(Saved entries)
• • • • •
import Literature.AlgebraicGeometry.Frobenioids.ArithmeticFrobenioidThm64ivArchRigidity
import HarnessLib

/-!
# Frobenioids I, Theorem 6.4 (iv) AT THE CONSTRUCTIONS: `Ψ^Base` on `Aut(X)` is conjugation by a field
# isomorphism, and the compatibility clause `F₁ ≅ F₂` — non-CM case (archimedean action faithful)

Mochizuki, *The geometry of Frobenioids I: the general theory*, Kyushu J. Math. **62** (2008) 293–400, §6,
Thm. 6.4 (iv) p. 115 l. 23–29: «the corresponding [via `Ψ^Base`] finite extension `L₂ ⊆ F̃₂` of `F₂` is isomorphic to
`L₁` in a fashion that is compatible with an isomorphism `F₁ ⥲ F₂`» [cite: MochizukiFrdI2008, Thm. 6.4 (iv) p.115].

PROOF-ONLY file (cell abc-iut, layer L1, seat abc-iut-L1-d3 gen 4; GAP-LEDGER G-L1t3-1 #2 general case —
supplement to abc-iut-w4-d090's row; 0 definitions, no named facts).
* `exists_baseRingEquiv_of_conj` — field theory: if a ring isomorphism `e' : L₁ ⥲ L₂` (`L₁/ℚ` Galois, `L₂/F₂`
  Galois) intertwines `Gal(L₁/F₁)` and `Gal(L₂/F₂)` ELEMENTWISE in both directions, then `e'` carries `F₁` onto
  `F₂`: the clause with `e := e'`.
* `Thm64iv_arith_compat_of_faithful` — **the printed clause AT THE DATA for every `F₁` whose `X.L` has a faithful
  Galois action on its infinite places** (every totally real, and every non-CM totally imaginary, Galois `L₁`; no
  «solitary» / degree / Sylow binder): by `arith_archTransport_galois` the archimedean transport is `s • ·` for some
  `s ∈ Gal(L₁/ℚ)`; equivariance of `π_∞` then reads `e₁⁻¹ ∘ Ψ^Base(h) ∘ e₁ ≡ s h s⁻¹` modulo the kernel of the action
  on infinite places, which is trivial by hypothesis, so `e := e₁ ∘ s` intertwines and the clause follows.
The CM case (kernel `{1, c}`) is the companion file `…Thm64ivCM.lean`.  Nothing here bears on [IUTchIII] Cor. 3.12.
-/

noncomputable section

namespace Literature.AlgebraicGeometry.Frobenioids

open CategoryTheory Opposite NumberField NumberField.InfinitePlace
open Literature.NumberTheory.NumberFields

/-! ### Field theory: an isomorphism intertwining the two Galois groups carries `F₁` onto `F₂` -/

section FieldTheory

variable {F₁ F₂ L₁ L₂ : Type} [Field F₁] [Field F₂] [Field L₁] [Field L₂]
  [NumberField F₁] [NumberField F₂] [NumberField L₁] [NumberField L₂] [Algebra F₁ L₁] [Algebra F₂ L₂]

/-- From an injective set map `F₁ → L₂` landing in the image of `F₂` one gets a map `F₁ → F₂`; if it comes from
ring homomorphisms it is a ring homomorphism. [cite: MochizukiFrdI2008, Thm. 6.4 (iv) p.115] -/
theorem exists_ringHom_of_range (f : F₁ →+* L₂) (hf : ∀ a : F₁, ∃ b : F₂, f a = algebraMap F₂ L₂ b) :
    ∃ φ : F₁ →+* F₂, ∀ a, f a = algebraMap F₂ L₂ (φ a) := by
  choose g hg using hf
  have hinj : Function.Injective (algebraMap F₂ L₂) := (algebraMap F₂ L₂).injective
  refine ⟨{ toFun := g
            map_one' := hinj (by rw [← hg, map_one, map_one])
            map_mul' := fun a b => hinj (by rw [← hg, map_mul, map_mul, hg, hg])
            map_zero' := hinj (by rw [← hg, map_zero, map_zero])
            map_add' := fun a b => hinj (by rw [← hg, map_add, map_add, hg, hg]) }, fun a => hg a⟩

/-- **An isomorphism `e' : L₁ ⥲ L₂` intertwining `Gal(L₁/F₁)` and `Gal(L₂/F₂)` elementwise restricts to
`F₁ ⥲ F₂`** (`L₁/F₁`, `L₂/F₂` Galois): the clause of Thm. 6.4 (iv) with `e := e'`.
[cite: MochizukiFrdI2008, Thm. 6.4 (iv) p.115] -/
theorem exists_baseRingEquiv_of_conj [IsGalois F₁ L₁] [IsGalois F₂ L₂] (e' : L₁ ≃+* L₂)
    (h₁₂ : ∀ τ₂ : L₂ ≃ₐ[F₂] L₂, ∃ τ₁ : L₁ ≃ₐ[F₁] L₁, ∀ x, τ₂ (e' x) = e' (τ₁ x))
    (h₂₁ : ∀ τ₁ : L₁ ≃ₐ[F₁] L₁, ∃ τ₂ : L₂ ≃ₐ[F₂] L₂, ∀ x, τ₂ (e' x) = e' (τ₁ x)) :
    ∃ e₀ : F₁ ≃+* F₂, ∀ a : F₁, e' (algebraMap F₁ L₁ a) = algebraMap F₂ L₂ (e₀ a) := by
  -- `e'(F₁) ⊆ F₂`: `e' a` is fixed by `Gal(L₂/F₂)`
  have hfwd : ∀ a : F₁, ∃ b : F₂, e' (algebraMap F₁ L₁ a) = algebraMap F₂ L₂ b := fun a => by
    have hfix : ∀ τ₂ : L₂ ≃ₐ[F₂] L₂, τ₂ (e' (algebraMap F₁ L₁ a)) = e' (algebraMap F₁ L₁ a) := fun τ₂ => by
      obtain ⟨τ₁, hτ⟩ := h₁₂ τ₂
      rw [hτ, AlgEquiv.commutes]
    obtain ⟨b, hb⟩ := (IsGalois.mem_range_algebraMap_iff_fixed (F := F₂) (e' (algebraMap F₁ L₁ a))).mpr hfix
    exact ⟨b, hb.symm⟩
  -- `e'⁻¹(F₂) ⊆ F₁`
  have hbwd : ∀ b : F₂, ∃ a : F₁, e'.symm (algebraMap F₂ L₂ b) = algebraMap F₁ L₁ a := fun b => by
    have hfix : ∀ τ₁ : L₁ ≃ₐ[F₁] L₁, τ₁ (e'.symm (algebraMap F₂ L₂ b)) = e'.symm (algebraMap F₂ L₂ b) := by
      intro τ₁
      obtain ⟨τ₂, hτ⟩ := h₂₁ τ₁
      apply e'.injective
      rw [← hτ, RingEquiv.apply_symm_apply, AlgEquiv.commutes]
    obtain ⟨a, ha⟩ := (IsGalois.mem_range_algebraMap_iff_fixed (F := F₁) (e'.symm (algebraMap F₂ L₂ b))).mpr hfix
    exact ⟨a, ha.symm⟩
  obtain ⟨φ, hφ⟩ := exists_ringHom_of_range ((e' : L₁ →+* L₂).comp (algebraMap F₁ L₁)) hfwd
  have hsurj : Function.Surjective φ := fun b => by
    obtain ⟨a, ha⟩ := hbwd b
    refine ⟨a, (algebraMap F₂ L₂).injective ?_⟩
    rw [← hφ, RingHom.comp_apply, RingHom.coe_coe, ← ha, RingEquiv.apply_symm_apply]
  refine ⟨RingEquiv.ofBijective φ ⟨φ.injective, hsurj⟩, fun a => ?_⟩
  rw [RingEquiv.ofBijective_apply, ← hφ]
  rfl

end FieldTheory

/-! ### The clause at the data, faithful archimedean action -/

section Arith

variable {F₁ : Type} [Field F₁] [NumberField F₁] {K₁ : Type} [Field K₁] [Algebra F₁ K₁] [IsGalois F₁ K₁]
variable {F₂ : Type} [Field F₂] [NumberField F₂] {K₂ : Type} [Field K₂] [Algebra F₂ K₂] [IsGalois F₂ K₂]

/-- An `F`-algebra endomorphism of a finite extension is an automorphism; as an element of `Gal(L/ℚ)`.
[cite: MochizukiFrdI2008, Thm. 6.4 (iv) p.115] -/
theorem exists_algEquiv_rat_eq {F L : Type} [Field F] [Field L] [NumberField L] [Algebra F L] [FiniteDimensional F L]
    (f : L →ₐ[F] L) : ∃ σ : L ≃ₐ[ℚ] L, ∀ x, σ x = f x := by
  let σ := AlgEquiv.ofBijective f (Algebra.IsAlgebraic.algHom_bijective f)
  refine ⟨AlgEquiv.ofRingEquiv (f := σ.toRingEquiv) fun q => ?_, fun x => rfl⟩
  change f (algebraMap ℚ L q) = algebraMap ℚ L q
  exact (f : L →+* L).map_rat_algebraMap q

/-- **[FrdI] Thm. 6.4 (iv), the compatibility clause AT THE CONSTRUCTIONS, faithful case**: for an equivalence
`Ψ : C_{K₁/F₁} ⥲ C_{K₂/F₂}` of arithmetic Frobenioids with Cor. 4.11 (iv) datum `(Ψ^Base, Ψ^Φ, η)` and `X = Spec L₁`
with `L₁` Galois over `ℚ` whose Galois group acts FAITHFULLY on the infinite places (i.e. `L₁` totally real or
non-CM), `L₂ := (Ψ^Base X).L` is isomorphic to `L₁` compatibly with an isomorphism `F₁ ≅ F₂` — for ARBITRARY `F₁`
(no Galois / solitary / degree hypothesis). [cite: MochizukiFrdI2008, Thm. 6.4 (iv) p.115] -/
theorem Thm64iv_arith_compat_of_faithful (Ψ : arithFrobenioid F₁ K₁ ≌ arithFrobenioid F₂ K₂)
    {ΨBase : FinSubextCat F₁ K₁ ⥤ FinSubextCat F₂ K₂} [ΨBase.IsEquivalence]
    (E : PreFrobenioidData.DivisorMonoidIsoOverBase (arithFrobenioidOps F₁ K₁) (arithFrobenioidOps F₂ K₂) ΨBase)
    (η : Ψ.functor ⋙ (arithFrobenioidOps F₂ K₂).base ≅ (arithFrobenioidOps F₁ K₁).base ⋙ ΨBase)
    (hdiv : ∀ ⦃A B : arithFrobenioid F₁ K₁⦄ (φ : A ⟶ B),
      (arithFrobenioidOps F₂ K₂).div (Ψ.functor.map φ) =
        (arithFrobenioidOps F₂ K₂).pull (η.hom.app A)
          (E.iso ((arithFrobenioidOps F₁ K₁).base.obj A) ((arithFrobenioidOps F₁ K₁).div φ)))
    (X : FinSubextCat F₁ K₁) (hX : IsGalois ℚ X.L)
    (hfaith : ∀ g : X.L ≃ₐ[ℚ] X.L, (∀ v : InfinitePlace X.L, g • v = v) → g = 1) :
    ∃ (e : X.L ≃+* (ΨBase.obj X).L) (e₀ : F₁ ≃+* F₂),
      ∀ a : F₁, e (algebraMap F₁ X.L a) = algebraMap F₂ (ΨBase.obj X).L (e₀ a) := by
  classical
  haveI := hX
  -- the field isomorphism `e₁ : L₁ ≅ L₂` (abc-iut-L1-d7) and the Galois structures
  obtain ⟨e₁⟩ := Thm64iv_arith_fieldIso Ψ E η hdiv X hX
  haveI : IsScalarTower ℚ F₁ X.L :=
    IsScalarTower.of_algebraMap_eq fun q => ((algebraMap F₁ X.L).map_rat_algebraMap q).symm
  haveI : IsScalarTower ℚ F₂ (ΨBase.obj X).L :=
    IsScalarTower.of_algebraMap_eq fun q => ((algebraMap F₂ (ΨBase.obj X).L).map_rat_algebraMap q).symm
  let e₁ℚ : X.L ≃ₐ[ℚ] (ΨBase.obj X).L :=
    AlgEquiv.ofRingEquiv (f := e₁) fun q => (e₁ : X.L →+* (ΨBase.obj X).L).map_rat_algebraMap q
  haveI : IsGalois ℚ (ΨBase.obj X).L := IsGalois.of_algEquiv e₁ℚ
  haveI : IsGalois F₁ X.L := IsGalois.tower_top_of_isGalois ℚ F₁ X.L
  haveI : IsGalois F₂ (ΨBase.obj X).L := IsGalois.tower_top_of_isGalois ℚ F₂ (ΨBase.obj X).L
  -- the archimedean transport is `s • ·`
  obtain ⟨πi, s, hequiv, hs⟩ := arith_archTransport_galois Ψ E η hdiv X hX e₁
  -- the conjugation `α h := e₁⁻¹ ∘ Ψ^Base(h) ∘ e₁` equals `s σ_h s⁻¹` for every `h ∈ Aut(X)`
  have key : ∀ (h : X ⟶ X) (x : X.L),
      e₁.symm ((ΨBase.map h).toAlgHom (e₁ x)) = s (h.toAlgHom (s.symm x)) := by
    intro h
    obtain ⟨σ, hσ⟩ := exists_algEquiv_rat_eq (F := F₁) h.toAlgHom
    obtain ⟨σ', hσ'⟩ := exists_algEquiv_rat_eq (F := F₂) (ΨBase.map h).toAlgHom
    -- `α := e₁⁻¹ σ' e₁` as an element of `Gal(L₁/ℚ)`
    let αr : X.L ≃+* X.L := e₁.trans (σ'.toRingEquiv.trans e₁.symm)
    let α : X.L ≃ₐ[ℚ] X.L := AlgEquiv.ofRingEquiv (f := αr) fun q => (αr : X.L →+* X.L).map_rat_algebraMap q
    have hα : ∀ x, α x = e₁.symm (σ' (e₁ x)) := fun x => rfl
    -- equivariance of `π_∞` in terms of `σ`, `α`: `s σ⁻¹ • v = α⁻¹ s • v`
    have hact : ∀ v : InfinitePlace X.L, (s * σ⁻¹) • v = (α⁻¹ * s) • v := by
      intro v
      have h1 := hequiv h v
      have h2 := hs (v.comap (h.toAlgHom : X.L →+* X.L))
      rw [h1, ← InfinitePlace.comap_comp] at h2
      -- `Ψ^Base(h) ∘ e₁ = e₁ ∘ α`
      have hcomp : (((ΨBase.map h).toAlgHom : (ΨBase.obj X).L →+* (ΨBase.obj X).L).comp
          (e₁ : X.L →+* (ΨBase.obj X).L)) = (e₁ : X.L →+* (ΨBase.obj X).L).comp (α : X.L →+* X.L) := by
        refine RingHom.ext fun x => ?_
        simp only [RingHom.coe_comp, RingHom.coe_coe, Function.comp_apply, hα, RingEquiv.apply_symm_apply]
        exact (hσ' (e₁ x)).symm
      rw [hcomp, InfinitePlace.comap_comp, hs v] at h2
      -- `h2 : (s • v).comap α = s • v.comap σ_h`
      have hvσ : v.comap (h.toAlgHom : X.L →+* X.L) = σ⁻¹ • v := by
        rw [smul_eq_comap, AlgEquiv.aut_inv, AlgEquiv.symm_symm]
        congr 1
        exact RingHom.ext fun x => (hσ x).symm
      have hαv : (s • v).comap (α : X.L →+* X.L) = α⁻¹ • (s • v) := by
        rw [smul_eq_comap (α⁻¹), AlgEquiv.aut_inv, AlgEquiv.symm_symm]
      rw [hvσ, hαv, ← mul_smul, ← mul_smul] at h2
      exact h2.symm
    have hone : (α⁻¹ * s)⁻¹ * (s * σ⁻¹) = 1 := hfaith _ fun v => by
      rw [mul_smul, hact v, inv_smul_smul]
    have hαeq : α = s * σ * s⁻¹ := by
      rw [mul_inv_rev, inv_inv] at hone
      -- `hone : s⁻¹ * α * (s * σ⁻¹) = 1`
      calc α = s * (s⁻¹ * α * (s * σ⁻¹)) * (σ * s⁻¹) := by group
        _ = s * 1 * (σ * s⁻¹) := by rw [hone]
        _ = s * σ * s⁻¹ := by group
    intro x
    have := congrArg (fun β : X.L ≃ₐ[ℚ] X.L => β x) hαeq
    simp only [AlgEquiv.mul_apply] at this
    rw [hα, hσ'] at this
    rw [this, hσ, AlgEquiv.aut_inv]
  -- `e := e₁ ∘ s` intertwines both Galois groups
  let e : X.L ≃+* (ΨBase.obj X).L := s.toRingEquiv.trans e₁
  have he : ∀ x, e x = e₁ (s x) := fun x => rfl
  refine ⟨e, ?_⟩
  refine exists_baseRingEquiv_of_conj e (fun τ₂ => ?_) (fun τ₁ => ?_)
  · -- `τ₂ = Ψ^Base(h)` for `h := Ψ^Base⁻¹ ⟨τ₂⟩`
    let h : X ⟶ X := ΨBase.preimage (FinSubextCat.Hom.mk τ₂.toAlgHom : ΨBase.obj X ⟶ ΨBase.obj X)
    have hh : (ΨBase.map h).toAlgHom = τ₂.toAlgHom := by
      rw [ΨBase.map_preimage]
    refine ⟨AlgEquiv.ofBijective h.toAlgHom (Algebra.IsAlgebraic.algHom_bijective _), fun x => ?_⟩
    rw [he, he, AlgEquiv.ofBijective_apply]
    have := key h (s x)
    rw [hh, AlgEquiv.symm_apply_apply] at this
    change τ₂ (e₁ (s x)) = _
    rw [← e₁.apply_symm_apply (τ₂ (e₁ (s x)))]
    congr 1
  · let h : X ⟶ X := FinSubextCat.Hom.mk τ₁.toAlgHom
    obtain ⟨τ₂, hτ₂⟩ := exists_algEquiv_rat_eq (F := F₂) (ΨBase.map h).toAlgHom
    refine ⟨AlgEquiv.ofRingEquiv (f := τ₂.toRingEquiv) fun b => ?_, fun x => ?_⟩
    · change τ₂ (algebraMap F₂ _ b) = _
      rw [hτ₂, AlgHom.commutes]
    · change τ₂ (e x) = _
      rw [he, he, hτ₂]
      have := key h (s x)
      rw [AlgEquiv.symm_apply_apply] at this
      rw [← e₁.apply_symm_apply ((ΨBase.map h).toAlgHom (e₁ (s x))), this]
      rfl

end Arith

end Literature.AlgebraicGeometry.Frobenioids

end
• • • • •
**Exercise objective**
Transcribe the records above from the line holding "rw [smul_eq_comap (α⁻¹), AlgEquiv.aut_inv, AlgEquiv.symm_symm]" down to the line holding "rw [mul_smul, hact v, inv_smul_smul]", inclusive, without adding anything.

**Task solution**
        rw [smul_eq_comap (α⁻¹), AlgEquiv.aut_inv, AlgEquiv.symm_symm]
      rw [hvσ, hαv, ← mul_smul, ← mul_smul] at h2
      exact h2.symm
    have hone : (α⁻¹ * s)⁻¹ * (s * σ⁻¹) = 1 := hfaith _ fun v => by
      rw [mul_smul, hact v, inv_smul_smul]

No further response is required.